Washoku is the Japanese word for Japanese cuisine. This blog will introduce Japanese food, the chefs, dishes, pottery, and Japanese culture. All photos are by Naoko Takagi, contributions from other individuals will be noted.

Wednesday, August 26, 2015

Cold Tomato Soup

Cold Tomato Soup

Would you like to have some cold refreshing tomato soup? And it's not gazpacho.
I'd like to introduce an unique Japanese variation of tomato soup. Strained over time and slowly ripened Momotaro tomatos are used to make a hearty and pure tomato extract. Then softly and gently boiled with dashi a fresh piece of lobster and abalone(Awabi in Japnese) are dropped into the soup. After that the chef adds some okra and red siso as an accent. Served with Nasturtium, an edible flower.
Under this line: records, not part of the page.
/-- **Frobenius Lipschitz bound of the loop sum in the updated link**: for `L ≥ 2` and a configuration that is
unitary off the link `(x,μ)`, `‖Ω_{x,μ}(V₁) − Ω_{x,μ}(V₂)‖_F ≤ 2(d−1)·‖V₁ − V₂‖_F` — each of the `2(d−1)`
staples is a product of three unitaries. [cite: Luscher2010Trivializing, App. C eq. (C.3), App. D.2 eq. (D.7)] -/
theorem frobNorm_loopSumAmb_update_sub_le (hL : 2 ≤ L) {W : AmbConfig d L n} {x : Site d L} {μ : Fin d}
    (hW : ∀ e : Edge d L, e ≠ (x, μ) → W e ∈ Matrix.unitaryGroup (Fin n) ℂ) (V₁ V₂ : Matrix (Fin n) (Fin n) ℂ) :
    frobNorm (loopSumAmb (Function.update W (x, μ) V₁) x μ - loopSumAmb (Function.update W (x, μ) V₂) x μ) ≤
      2 * (d - 1) * frobNorm (V₁ - V₂) := by
  have hW' : ∀ ν, ν ≠ μ → W (x - Pi.single ν 1, ν) ∈ Matrix.unitaryGroup (Fin n) ℂ :=
    fun ν hν => hW _ fun h' => hν (Prod.ext_iff.1 h').2
  have hstar : ∀ e : Edge d L, e ≠ (x, μ) → (W e)ᴴ ∈ Matrix.unitaryGroup (Fin n) ℂ := fun e he => by
    rw [← Matrix.star_eq_conjTranspose]; exact Unitary.star_mem (hW e he)
  rw [loopSumAmb_update_eq hL hW' V₁, loopSumAmb_update_eq hL hW' V₂, ← Finset.sum_sub_distrib]
  calc frobNorm (∑ ν : Fin d, _) ≤ ∑ ν : Fin d, frobNorm _ := frobNorm_sum_le _ _
    _ ≤ ∑ ν : Fin d, (if ν = μ then (0 : ℝ) else 2 * frobNorm (V₁ - V₂)) := Finset.sum_le_sum fun ν _ => ?_
    _ = 2 * (d - 1) * frobNorm (V₁ - V₂) := by rw [sum_ite_eq_dir]; ring
  split_ifs with h
  · rw [sub_zero, frobNorm_zero]
  · have ne1 : (x.shift μ, ν) ≠ (x, μ) := fun h' => h (Prod.ext_iff.1 h').2
    have ne2 : (x.shift ν, μ) ≠ (x, μ) := fun h' => shift_ne_self hL x ν (Prod.ext_iff.1 h').1
    have ne3 : (x, ν) ≠ (x, μ) := fun h' => h (Prod.ext_iff.1 h').2
    have ne4 : ((x - Pi.single ν 1).shift μ, ν) ≠ (x, μ) := fun h' => h (Prod.ext_iff.1 h').2
    have ne5 : (x - Pi.single ν 1, μ) ≠ (x, μ) := fun h' => sub_single_ne_self hL x ν (Prod.ext_iff.1 h').1
    have ne6 : (x - Pi.single ν 1, ν) ≠ (x, μ) := fun h' => h (Prod.ext_iff.1 h').2
    have hup : W (x.shift μ, ν) * (W (x.shift ν, μ))ᴴ * (W (x, ν))ᴴ ∈ Matrix.unitaryGroup (Fin n) ℂ :=
      mul_mem (mul_mem (hW _ ne1) (hstar _ ne2)) (hstar _ ne3)
    have hdown : (W ((x - Pi.single ν 1).shift μ, ν))ᴴ * (W (x - Pi.single ν 1, μ))ᴴ * W (x - Pi.single ν 1, ν) ∈
        Matrix.unitaryGroup (Fin n) ℂ :=
      mul_mem (mul_mem (hstar _ ne4) (hstar _ ne5)) (hW _ ne6)
    rw [show ∀ A B : Matrix (Fin n) (Fin n) ℂ, V₁ * A + V₁ * B - (V₂ * A + V₂ * B) = (V₁ - V₂) * A + (V₁ - V₂) * B
      from fun A B => by noncomm_ring]
    calc _ ≤ frobNorm ((V₁ - V₂) * _) + frobNorm ((V₁ - V₂) * _) := frobNorm_add_le _ _
      _ = 2 * frobNorm (V₁ - V₂) := by rw [frobNorm_mul_unitary _ hup, frobNorm_mul_unitary _ hdown]; ring
/-! ### Closedness of the SOS cone -/

/-- Trace identity: `Σ_x Σ_{a,b} Q_{ab} χ_a(x)χ_b(x) = 2^N · tr Q` (orthogonality of characters). [cite: ODonnell2014, §1.4] -/
theorem sum_gram_eq_trace {T : ℕ}
    (Q : Matrix {S : Finset (Fin N) // S.card ≤ T} {S : Finset (Fin N) // S.card ≤ T} ℝ) :
    ∑ x : Fin N → Bool, ∑ a, ∑ b, Q a b * (walsh a.1 x * walsh b.1 x) = 2 ^ N * ∑ a, Q a a := by
  classical
  rw [Finset.sum_comm]
  have e1 : ∀ a : {S : Finset (Fin N) // S.card ≤ T},
      ∑ x : Fin N → Bool, ∑ b, Q a b * (walsh a.1 x * walsh b.1 x) = 2 ^ N * Q a a := by
    intro a
    rw [Finset.sum_comm]
    have e2 : ∀ b : {S : Finset (Fin N) // S.card ≤ T},
        ∑ x : Fin N → Bool, Q a b * (walsh a.1 x * walsh b.1 x) = Q a b * (if a = b then (2 : ℝ) ^ N else 0) := by
      intro b
      rw [← Finset.mul_sum, sum_walsh_mul_walsh_index]
      congr 1
      by_cases h : a = b
      · subst h; simp
      · have h' : a.1 ≠ b.1 := fun e => h (Subtype.ext e)
        rw [if_neg h', if_neg h]
    simp_rw [e2]
    simp [Finset.sum_ite_eq]
    ring
  simp_rw [e1]
  rw [Finset.mul_sum]

/-- Entries of a real positive semidefinite matrix are bounded by its trace. [folklore] -/
theorem abs_entry_le_trace {ι : Type*} [Fintype ι] [DecidableEq ι] {Q : Matrix ι ι ℝ}
    (hQ : Q.PosSemidef) (a b : ι) : |Q a b| ≤ ∑ c, Q c c := by
  have hdiag : ∀ c, 0 ≤ Q c c := fun c => hQ.diag_nonneg
  have hsym : Q b a = Q a b := by
    have h := hQ.1.apply b a
    simpa using h.symm
  have hdet := (hQ.submatrix ![a, b]).det_nonneg
  rw [Matrix.det_fin_two] at hdet
  simp only [Matrix.submatrix_apply, Matrix.cons_val_zero, Matrix.cons_val_one] at hdet
  rw [hsym] at hdet
  -- Q a b ^ 2 ≤ Q a a * Q b b ≤ ((Q a a + Q b b)/2)^2
  have hab : |Q a b| ≤ (Q a a + Q b b) / 2 := by
    rw [abs_le]
    constructor <;> nlinarith [hdiag a, hdiag b, sq_nonneg (Q a a - Q b b), sq_nonneg (Q a b)]
  have ha : Q a a ≤ ∑ c, Q c c := Finset.single_le_sum (fun c _ => hdiag c) (Finset.mem_univ a)
  have hb : Q b b ≤ ∑ c, Q c c := Finset.single_le_sum (fun c _ => hdiag c) (Finset.mem_univ b)
  linarith

/-- The set of (entry functions of) real positive semidefinite matrices is closed. [folklore] -/
theorem isClosed_setOf_posSemidef {ι : Type*} [Fintype ι] [DecidableEq ι] :
    IsClosed {F : ι → ι → ℝ | (Matrix.of F).PosSemidef} := by
  have hrw : {F : ι → ι → ℝ | (Matrix.of F).PosSemidef} =
      {F : ι → ι → ℝ | ∀ i j, F j i = F i j} ∩ {F | ∀ v : ι → ℝ, 0 ≤ v ⬝ᵥ ((Matrix.of F) *ᵥ v)} := by
    ext F
    simp only [Set.mem_setOf_eq, Set.mem_inter_iff, Matrix.posSemidef_iff_dotProduct_mulVec, star_trivial]
    constructor
    · rintro ⟨h1, h2⟩
      exact ⟨fun i j => by simpa using h1.apply i j, h2⟩
    · rintro ⟨h1, h2⟩
      refine ⟨?_, h2⟩
      ext i j
      simpa using h1 i j
  rw [hrw]
  refine IsClosed.inter ?_ ?_
  · simp only [Set.setOf_forall]
    refine isClosed_iInter fun i => isClosed_iInter fun j => isClosed_eq ?_ ?_
    · exact continuous_apply_apply j i
    · exact continuous_apply_apply i j
  · simp only [Set.setOf_forall]
    refine isClosed_iInter fun v => isClosed_le continuous_const ?_
    unfold dotProduct Matrix.mulVec
    refine continuous_finsetSum _ fun i _ => continuous_const.mul ?_
    unfold dotProduct
    refine continuous_finsetSum _ fun j _ => ?_
    simp only [Matrix.of_apply]
    exact (continuous_apply_apply i j).mul continuous_const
This cold luxury owan(soup), stuns us with it's looks, and cools us down
when we indulge. This is a soup that can be enjoyed around the world.




Photo shoot at Hirohisa

Tuesday, August 4, 2015

A Peach Dish

A Peach Dish

Delaware white peach compote with home made plum wine with tomato and red wine sherbet.



Peaches have a very rich, sweet, supple flavor and loved by most people around the world. The peach is harvested in the summer and the perfect time to compose a dish with the fruit.

1. The peaches are peeled by a chef very gently
2. They are stewed with a homemade plum wine (without being overcooked)
3. The peaches are placed into a summer glass dish and topped with the tomato and red wine sherbet
4. Finally, the dish is garnished with a small edible flower

It's a very crisp summer dish with a subtle sweetness that completes the meal.